§ **What the task asks**:
Start at the line holding "avOfRecord star_coe_mul_coe_SU coe_mul_star_coe_SU)". Write out that line and each one after it to the end of the data, unchanged.

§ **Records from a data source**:
● ● ● ● ●
import Literature.MathematicalPhysics.QuantumFieldTheory.Balaban1983to89.B15Prop1CritTransferOfGaugeRetraction
import Literature.MathematicalPhysics.QuantumFieldTheory.Balaban1983to89.B16Sect1Backgrounds
import Literature.MathematicalPhysics.QuantumFieldTheory.Balaban1983to89.B14Eq16FaddeevPopov

/-!
# `Balaban1983to89.B15Prop1GaugeRetractionOfGaugeSection` — [Balaban1985Variational] = «[15]», (4) p. 278, (16)–(18) p. 280, Thm 1 p. 279; [Balaban1985RegularSpaces] = «[6]»,
# (1.19) p. 79 (`Ax_k(𝔅_k, U₀)`); [Balaban1985Averaging] (11) p. 19 («Ū^u = (Ū)^u»), (21) p. 21; [Balaban1988Convergent] = «[III]», (0.2) p. 244, (2.10)–(2.12) p. 256:
# THE GAUGE-RETRACTION LETTER `hπ` OF `B15Prop1CritTransferOfGaugeRetraction` FROM A RESIDUAL GAUGE-FIXING MAP — after this file the ONLY displayed datum of the N12
# criticality transfer is the `𝐁`-ADAPTED AXIAL GAUGE-FIXING MAP itself (four print-shaped clauses (σ1)–(σ4), [6] (1.19)); its degenerate instance `σ := 1` at the full slice
# inhabits `hπ` (A6 non-vacuity)

Honest framing: statement-level skeleton of published theorems with citation tags; proofs where landed; nothing here is a claim about the
Yang–Mills mass gap.  Cell `pub-ymgap`, HUMAN RULING D-0149 ∕ director-ym R399 (3a) (width seats), seat `pub-ymgap-dag-n12-w6` (g0; N12 = [B15]); `--kind proof --supports
stmt-QuantumFields-20542`; count-neutral; N12 NOT discharged; finite 𝕋⁴ at fixed ε; nothing continuum ∕ ℝ⁴ ∕ OS ∕ mass-gap ∕ Clay.

WHY.  `B15Prop1CritTransferOfGaugeRetraction.hcritT_curve_of_gaugeRetraction` proves the criticality transfer `hcritT` of dag-n12-w1's local minimiser chart modulo ONE displayed
letter `hπ`: near `(0, ↑Q₀)`, every fibre curve `γ` through a slice-chart point `U′` is carried by a slice curve `X` (differentiable at `0`, `X 0 = w.1`) whose chart images are
`SU(2)` fields with the same Wilson action and still on the fibre.  Print supplies `hπ` by GAUGE FIXING ([15] p. 280: «Using the transformations (16) with u satisfying (4) we fix
the axial gauge conditions Ax_k(𝔅_k, U₀) … The functional (5) is gauge invariant, hence it is enough to consider it on the space (18)»).  THIS FILE performs that reduction in the
kernel: from a gauge-fixing MAP `σ : U ↦ u(U)` with four print-shaped properties — (σ1) it does not move the slice chart (`σ (exp(X)·U₀) = 1` for `X ∈ S`), (σ2) it moves every
configuration INTO the slice chart in the logarithmic coordinates relative to `U₀` ([15] p. 307 «B = (1∕i) log V»), (σ3) it is differentiable along differentiable curves, (σ4) it is
RESIDUAL ((4): trivial at the block towers of the constrained bonds of `𝐁`) — the letter `hπ` follows, the action clause by gauge invariance of (5) (r11's
`B14Eq16FaddeevPopov.wilsonAction4_gaugeAct'`) and the fibre clause by the gauge covariance of the iterated averaging (r13's `B16Sect1Backgrounds.iter_gaugeAct`, [Balaban1985Averaging]
(11)) killed at the constrained bonds by (σ4).  The slice curve is the logarithmic chart of the gauge-fixed curve (`B15SU2ChartHolomorphic.logCoordC`, inverse identities
`logCoordC_expPointC` ∕ `expPointC_logCoordC`), carried into the submodule `S` by a continuous linear projection (finite dimension).

CONTENTS (theorems only; no `def`, no `instance`, no `sorry`).  §1 small plumbing (`gaugeAct_apply_eq_of_trivial`, `agreeOn_gaugeAct_of_residual` — the residual group (4) preserves the
fibre (3) —, `det_coe_mul_star_coe`, `logCoordC_coe_mul_star_of_expMulC_eq`, `expPointC_logCoordC_mul_coe` — chart∕log identities at `SU(2)` points).  §2 ★★★ `gaugeRetraction_of_gaugeSection` — (σ1)–(σ4) + `k ≤ m + K` + `𝐁` of levels `≤ k` ⟹ the letter `hπ` of `hcritT_curve_of_gaugeRetraction` VERBATIM.
§3 ★★ `hcritT_curve_of_gaugeSection` ∕ `hcritT_isCritOnFibre_of_gaugeSection` — the composition: w1's `hcritT` binder at curve-criticality (resp. n07-e's `Node00.IsCritOnFibre` at the
record) from the base-field data and (σ1)–(σ4).  §4 ★ `gaugeRetraction_top` — NON-VACUITY: at the full slice `S = ⊤` the trivial gauge `σ := 1` satisfies (σ1)–(σ4), so `hπ` holds there
outright (the degenerate witness; on `⊤` the companion letter (β) of the chart fails — the honest instance is the axial gauge of [6] (1.19), dag-n12-w3's `hierAxial` objects).

HONEST FRAMING: kernel bookkeeping (chain rule, logarithmic chart, gauge covariance); nothing of Bałaban's asserted; the axial gauge-fixing map for a genuine gauge slice stays
displayed ((σ1)–(σ4)); (E) and `hT1u` stay displayed in the lane; N12 NOT discharged; K1⁷ NOT closed; counts unmoved; one finite 𝕋⁴ programme at fixed ε — NOT continuum ∕ ℝ⁴ ∕
OS ∕ mass gap ∕ Clay.
-/

noncomputable section

namespace Literature.MathematicalPhysics.QuantumFieldTheory.Balaban1983to89.B15Prop1GaugeRetractionOfGaugeSection

open Set Metric Filter
open scoped Topology
open Literature.MathematicalPhysics.QuantumFieldTheory.Balaban1983to89.Node00 (SU coeField coeField_apply SmallBelow ConstrSet constrCard constrEnum IsCritOnFibre
  avOfRecord star_coe_mul_coe_SU coe_mul_star_coe_SU)
open B15AveragingHolomorphic (iterMh)
open B15SU2ChartHolomorphic (genE expPointC expMulC logCoordC logCoordC_expPointC expPointC_logCoordC differentiableAt_logCoordC det_expPointC)
open B15Prop1DatumCoordinates (expMulC_zero_left)
open B15Prop1CritTransferOfGaugeRetraction (hcritT_curve_of_gaugeRetraction hcritT_isCritOnFibre_of_gaugeRetraction)
open B16Sect1Backgrounds (toMS iter_gaugeAct)
open B14Eq16FaddeevPopov (wilsonAction4_gaugeAct')
open ExpMeanLog (expMeanLogSU)
open BlockAveraging (blockAvg)
open T4CubeChartGnomonic (SU2)
open T4Continuum B15DeterminingSets GaugeField
open scoped Matrix.Norms.L2Operator

variable {P : Params}

/-! ## §1  Plumbing: residual gauge transformations do not move the constrained averages; chart∕log identities at `SU(2)` points -/

section Plumbing

/-- A gauge transformation trivial at both endpoints of a bond does not move the bond variable. [cite: Balaban1985Variational, (4) p.278 (bookkeeping)] -/
theorem gaugeAct_apply_eq_of_trivial {j : ℕ} {u : GaugeTransf P j SU2} {W : GaugeField P j SU2} {b : PBond P j}
    (hs : u b.src = 1) (ht : u b.tgt = 1) : gaugeAct u W b = W b := by
  simp only [GaugeField.gaugeAct, hs, ht, inv_one, one_mul, mul_one]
● ● ● ● ●
§ **Written answer**:
  avOfRecord star_coe_mul_coe_SU coe_mul_star_coe_SU)
open B15AveragingHolomorphic (iterMh)
open B15SU2ChartHolomorphic (genE expPointC expMulC logCoordC logCoordC_expPointC expPointC_logCoordC differentiableAt_logCoordC det_expPointC)
open B15Prop1DatumCoordinates (expMulC_zero_left)
open B15Prop1CritTransferOfGaugeRetraction (hcritT_curve_of_gaugeRetraction hcritT_isCritOnFibre_of_gaugeRetraction)
open B16Sect1Backgrounds (toMS iter_gaugeAct)
open B14Eq16FaddeevPopov (wilsonAction4_gaugeAct')
open ExpMeanLog (expMeanLogSU)
open BlockAveraging (blockAvg)
open T4CubeChartGnomonic (SU2)
open T4Continuum B15DeterminingSets GaugeField
open scoped Matrix.Norms.L2Operator

variable {P : Params}

/-! ## §1  Plumbing: residual gauge transformations do not move the constrained averages; chart∕log identities at `SU(2)` points -/

section Plumbing

/-- A gauge transformation trivial at both endpoints of a bond does not move the bond variable. [cite: Balaban1985Variational, (4) p.278 (bookkeeping)] -/
theorem gaugeAct_apply_eq_of_trivial {j : ℕ} {u : GaugeTransf P j SU2} {W : GaugeField P j SU2} {b : PBond P j}
    (hs : u b.src = 1) (ht : u b.tgt = 1) : gaugeAct u W b = W b := by
  simp only [GaugeField.gaugeAct, hs, ht, inv_one, one_mul, mul_one]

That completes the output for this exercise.